[BGL] SPPRC formulation
Hi, I would like to use the r_c_shortest_paths algorithm. My constraint is that given pairs of vertices i, j (each i have a single mate j) must have a distance between them which is consistent with a given distribution. I am looking for the path which is most consistent with this distribution. Does anybody have any experience of formulating such a constraint in BGL? The second problem is that I am currently modelling the problem with an undirected graph. The edges could be viewed as bi-directional, but only due to the double stranded nature of DNA. Once I have started on a path I just choose the label which is consistent with the direction I am going, but the graph is essentially undirected, you can always go in either direction down an edge. Could an undirected graph be used with this algorithm or must I use a directed graph? I have tried to ask this question before, hopefully this time I have phrased it better - plus I am actually ready to code it now. As always, any advice gratefully received. Adam. -- Dr Adam Spargo High Performance Assembly Group email: aws@sanger.ac.uk Wellcome Trust Sanger Institute Tel: +44 (0)1223 834244 x7728 Hinxton, Cambridge CB10 1SA Fax: +44 (0)1223 494919 -- The Wellcome Trust Sanger Institute is operated by Genome Research Limited, a charity registered in England with number 1021457 and a company registered in England with number 2742969, whose registered office is 215 Euston Road, London, NW1 2BE.
On Thu, 23 Sep 2010, Adam Spargo wrote:
Hi, I would like to use the r_c_shortest_paths algorithm. My constraint is that given pairs of vertices i, j (each i have a single mate j) must have a distance between them which is consistent with a given distribution. I am looking for the path which is most consistent with this distribution. Does anybody have any experience of formulating such a constraint in BGL?
I'm not sure what you mean here. What exactly does "consistent with this distribution" mean? Is that referring to a probability distribution? Are you trying to find a path that maximizes some property of edge labels? If so, is the path required to be simple (contain each vertex at most once)?
The second problem is that I am currently modelling the problem with an undirected graph.

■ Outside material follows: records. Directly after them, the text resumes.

/-- **Reduction of the vendored fact to the Mazur–Kenku bound in Néron-lattice form.** Assume
(`hMK`): for every globally minimal model `W'/ℚ` of an elliptic curve carrying a parametrisation
datum `D'` at level `N` (newform `f`, Néron lattice `Λ_{E'}`), there is an integer `k` with
`k Λ_f ⊆ Λ_{E'}` such that the isogeny `z ↦ k z : ℂ/Λ_f → ℂ/Λ_{E'}` has kernel of order `≤ 163`
— i.e. `E'` is reached from the optimal curve `A_{1,N} = ℂ/Λ_f` by an isogeny of degree `≤ 163`
(Pasten 2024, §3 p. 13, from Mazur 1978, Thm. 1 and Kenku 1982: a minimal, hence cyclic,
`ℚ`-isogeny has degree in `{1,…,19,21,25,27,37,43,67,163}`, Silverman AEC IX.6 Ex. 6.4) which,
composed with `X₀(N) → A_{1,N}`, pulls the Néron differential of `W'` back to an *integral*
multiple `k · 2πi f dτ` (Edixhoven 1991, Prop. 2; Agashe–Ribet–Stein 2006, Thm. 2.2: integrality of
the `q`-expansion of a pulled-back Néron differential, by the Néron mapping property on the smooth
locus of `X₀(N)_ℤ`). Then `PastenShimura2024_minimalDegree_le_163_mul` holds: with `δ` the degree
of `Y₀(N) → ℂ/Λ_f` (`exists_degree_eichlerShimuraMap'`), the datum of `W'` with Manin constant `k`
(`exists_datum_c_eq`) has degree `#ker · δ ≤ 163 · δ`
(`modularDegree_eq_card_ker_mul_of_eichlerShimuraMap`), `δ ≤ deg φ_D`
(`degree_eichlerShimuraMap_le_modularDegree`), and `D'` has minimal degree among the data of `W'`.
The hypothesis `hMK` is the open input — the trust base of this reduction — not a named fact of the
tree. [cite: PastenShimura2024, §3 p. 13] [cite: Mazur1978, Thm. 1] [cite: Kenku1982]
[cite: EdixhovenManin1991, Prop. 2] -/
theorem PastenShimura2024_minimalDegree_le_163_mul_of
    (hMK : ∀ {N : ℕ} [NeZero N] {W' : WeierstrassCurve ℚ} [W'.IsElliptic] [W'.IsGloballyMinimal]
      (D' : ModularParametrizationData W' N),
      ∃ (k : ℤ) (hk : ∀ z ∈ periodLattice D'.f, (k : ℂ) * z ∈ D'.L.lattice), k ≠ 0 ∧
        Nat.card (mulQuotientMap (periodLattice D'.f) D'.L.lattice.toAddSubgroup (k : ℂ) hk).ker
          ≤ 163) :
    PastenShimura2024_minimalDegree_le_163_mul := by
  intro N _ W W' _ _ _ D D' hf _ hmin'
  -- the degree `δ` of the Eichler–Shimura map of `f = D'.f = D.f`
  haveI := discreteTopology_periodLattice_of_mul_mem D'.f D'.cast_c_ne_zero
    D'.smul_periodLattice_le
  obtain ⟨δ, hδ, hfinδ⟩ := exists_degree_eichlerShimuraMap' (N := N) D'.isNewformOf.1.ne_zero
  -- `δ ≤ deg φ_D`
  have hδD : δ ≤ D.modularDegree := D.degree_eichlerShimuraMap_le_modularDegree hf.symm hδ hfinδ
  -- the datum of `W'` with Manin constant `k`, of degree `#ker · δ ≤ 163 · δ`
  obtain ⟨k, hk, hk0, hk163⟩ := hMK D'
  obtain ⟨d, hd, hfin⟩ := exists_modularDegree_holds D'.isNewformOf.1.ne_zero (L := D'.L)
    (c := (k : ℂ)) (Int.cast_ne_zero.mpr hk0) hk
  have he : ∀ x : ℂ, D'.torusEquiv.toEquiv (x : ℂ ⧸ D'.L.lattice.toAddSubgroup) = D'.uniformize x :=
    fun _ ↦ rfl
  have key := (finite_setOf_card_fiberOrbits_ne_iff D'.torusEquiv.toEquiv
    (fun τ : ℍ ↦ (((k : ℂ) * eichlerIntegral D'.f τ : ℂ) : ℂ ⧸ D'.L.lattice.toAddSubgroup)) d).mpr
    hfin
  simp only [he] at key
  let Dk : ModularParametrizationData W' N :=
    { D' with
      c := k
      smul_periodLattice_le := hk
      deg := d
      deg_pos := hd
      deg_spec := key }
  obtain ⟨hfinK, hdegK⟩ := Dk.modularDegree_eq_card_ker_mul_of_eichlerShimuraMap rfl hδ hfinδ
  have hkerK : Nat.card Dk.isogenyMap.ker ≤ 163 := hk163
  calc D'.modularDegree ≤ Dk.modularDegree := hmin' Dk
    _ = Nat.card Dk.isogenyMap.ker * δ := hdegK
    _ ≤ 163 * δ := Nat.mul_le_mul_right δ hkerK
    _ ≤ 163 * D.modularDegree := Nat.mul_le_mul_left 163 hδD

The edges could be viewed as bi-directional, but only due to the double stranded nature of DNA. Once I have started on a path I just choose the label which is consistent with the direction I am going, but the graph is essentially undirected, you can always go in either direction down an edge. Could an undirected graph be used with this algorithm or must I use a directed graph?
The documentation says that the graph needs to be directed. However, have you tried it with an undirected graph? I don't see a reason in the pseudocode that justifies the directedness requirement. Note too that there is work going on to rewrite the r_c_shortest_paths code to be more generic; that may end up increasing its capabilities later. -- Jeremiah Willcock
Hi, thanks for your reply
I would like to use the r_c_shortest_paths algorithm. My constraint is that given pairs of vertices i, j (each i have a single mate j) must have a distance between them which is consistent with a given distribution. I am looking for the path which is most consistent with this distribution. Does anybody have any experience of formulating such a constraint in BGL?

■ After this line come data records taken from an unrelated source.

import Summits.CriticalPhenomena.PercolationContinuityZ3.Theorems.PercNearOneGluingNoHeavyLowerTailKnQuestion8CoefficientwiseOffCluster
import Summits.CriticalPhenomena.PercolationContinuityZ3.Theorems.PercNearOneGluingNoHeavyLowerTailKnQuestion8CoefficientwiseGluing
import HarnessLib

/-!
# Component flips for configurations with disjoint red and blue clusters (THEOREM CC, part 1)

Support file (`--supports stmt-CriticalPhenomena-4575`, closed), prover `prim-lf-2` (gen 26).  No definitions, no named facts, no sorries; standard axioms.
Memo `prim-lf-2/CW-REDUCTION-gen26.md` §13 (THEOREM CC / THEOREM APEX).

Setting: a finite multigraph `ends : ι → Sym2 V`, an edge set `E₀`, a root `x`; a colouring is `s ⊆ E₀` (red edges; `E₀ \ s` blue), `K = C_x(s)` the red and
`K̄ = C_x(E₀ \ s)` the blue cluster of `x`.  A colouring is *CC* if `K ∩ K̄ = {x}`.  For a vertex set `U` (in practice `U = K ∪ K̄`) the *component* of `v` is its
cluster for the edges of `E₀` with both ends in `U \ {x}`.  Results:
* `Coefficientwise.mem_openCluster_of_edge` — clusters are closed under their edges;
* `Coefficientwise.comp_subset`, `Coefficientwise.comp_closed`, `Coefficientwise.comp_subset_of_closed` — components live in `U \ {x}`, are closed under
  `E₀`-edges inside `U \ {x}`, and lie inside every closed set they meet;
* `Coefficientwise.comp_subset_cluster` — for a CC colouring every component lies inside `K` or is disjoint from it (here: meets `K` ⇒ inside `K`);
* `Coefficientwise.mem_openCluster_restrict_comp` — a vertex `v ∈ K \ {x}` is joined to `x` by red edges incident to its component only;
* `Coefficientwise.mem_openCluster_flip_iff` — FLIP LEMMA: recolouring all `E₀`-edges incident to a union `W` of components moves `W ∩ K̄` into the red
  cluster and `W ∩ K` out of it: `C_x(s ∆ I_W) = {x} ∪ (K \ W) ∪ (W ∩ K̄)`.
[cite: KozmaNitzan2024, Questions 8–9 (§5.5 p. 36) (context: first rung of the coefficientwise programme for Question 8)]
-/

namespace Summit.CriticalPhenomena.PercolationContinuityZ3.Theorems

open Finset Literature.Probability.Percolation
open scoped symmDiff

namespace Coefficientwise

variable {ι V : Type*}

/-- A cluster is closed under its edges: if `i ∈ s` has ends `{a, b}` and `a ∈ C_x(s)` then `b ∈ C_x(s)`. [cite: KozmaNitzan2024, §5.5 (context only; folklore)] -/
theorem mem_openCluster_of_edge (ends : ι → Sym2 V) {s : Finset ι} {x a b : V} {i : ι}
    (hi : i ∈ s) (he : ends i = s(a, b)) (ha : a ∈ openCluster (ends '' (↑s : Set ι)) x) :
    b ∈ openCluster (ends '' (↑s : Set ι)) x := by
  by_cases hab : a = b
  · subst hab; exact ha
  have hadj : (openGraph (ends '' (↑s : Set ι))).Adj a b := by
    rw [openGraph_image_adj]; exact ⟨⟨i, hi, he⟩, hab⟩
  exact SimpleGraph.Reachable.trans ha hadj.reachable

open Classical in
/-- The component of `v ∈ U \ {x}` (its cluster for the `E₀`-edges inside `U \ {x}`) lies in `U \ {x}`. [cite: KozmaNitzan2024, §5.5 (context only; folklore)] -/
theorem comp_subset (ends : ι → Sym2 V) (E₀ : Finset ι) (U : Set V) (x : V) {v w : V} (hv : v ∈ U) (hvx : v ≠ x)
    (hw : w ∈ openCluster (ends '' (↑(E₀.filter (fun i => ∀ y ∈ ends i, y ∈ U ∧ y ≠ x)) : Set ι)) v) : w ∈ U ∧ w ≠ x := by
  by_cases hwv : w = v
  · subst hwv; exact ⟨hv, hvx⟩
  obtain ⟨i, hi, hwi⟩ := exists_edge_of_mem_openCluster ends hw hwv
  rw [Finset.mem_filter] at hi
  exact hi.2 w hwi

I'm not sure what you mean here. What exactly does "consistent with this distribution" mean? Is that referring to a probability distribution? Are you trying to find a path that maximizes some property of edge labels? If so, is the path required to be simple (contain each vertex at most once)?
Sorry ... each edge has a length, and pairs of vertices have a distance between them (called the insert size), depending on how well the DNA library is made the insert size of the pairs has a distribution. All we get is the size they were aiming for - we usually assume a normal distribution with this size as mean and s.d. of 20% - but this is completely arbitrary and is often wrong. I was planning to approximate the distribution from parts of my graph without cycles. BUT in the first instance implementing a SPPRC with exact insert size could be seen as progress ... Yes, the path should be simple.
The second problem is that I am currently modelling the problem with an undirected graph. The edges could be viewed as bi-directional, but only due to the double stranded nature of DNA. Once I have started on a path I just choose the label which is consistent with the direction I am going, but the graph is essentially undirected, you can always go in either direction down an edge. Could an undirected graph be used with this algorithm or must I use a directed graph?
The documentation says that the graph needs to be directed. However, have you tried it with an undirected graph? I don't see a reason in the pseudocode that justifies the directedness requirement.
Thanks, I will implement a simple example and try to build up to the real problem. Best, Adam. -- The Wellcome Trust Sanger Institute is operated by Genome Research Limited, a charity registered in England with number 1021457 and a company registered in England with number 2742969, whose registered office is 215 Euston Road, London, NW1 2BE.
On Wed, 29 Sep 2010, Adam Spargo wrote:
Hi, thanks for your reply
I would like to use the r_c_shortest_paths algorithm. My constraint is that given pairs of vertices i, j (each i have a single mate j) must have a distance between them which is consistent with a given distribution. I am looking for the path which is most consistent with this distribution. Does anybody have any experience of formulating such a constraint in BGL?
I'm not sure what you mean here. What exactly does "consistent with this distribution" mean? Is that referring to a probability distribution? Are you trying to find a path that maximizes some property of edge labels? If so, is the path required to be simple (contain each vertex at most once)?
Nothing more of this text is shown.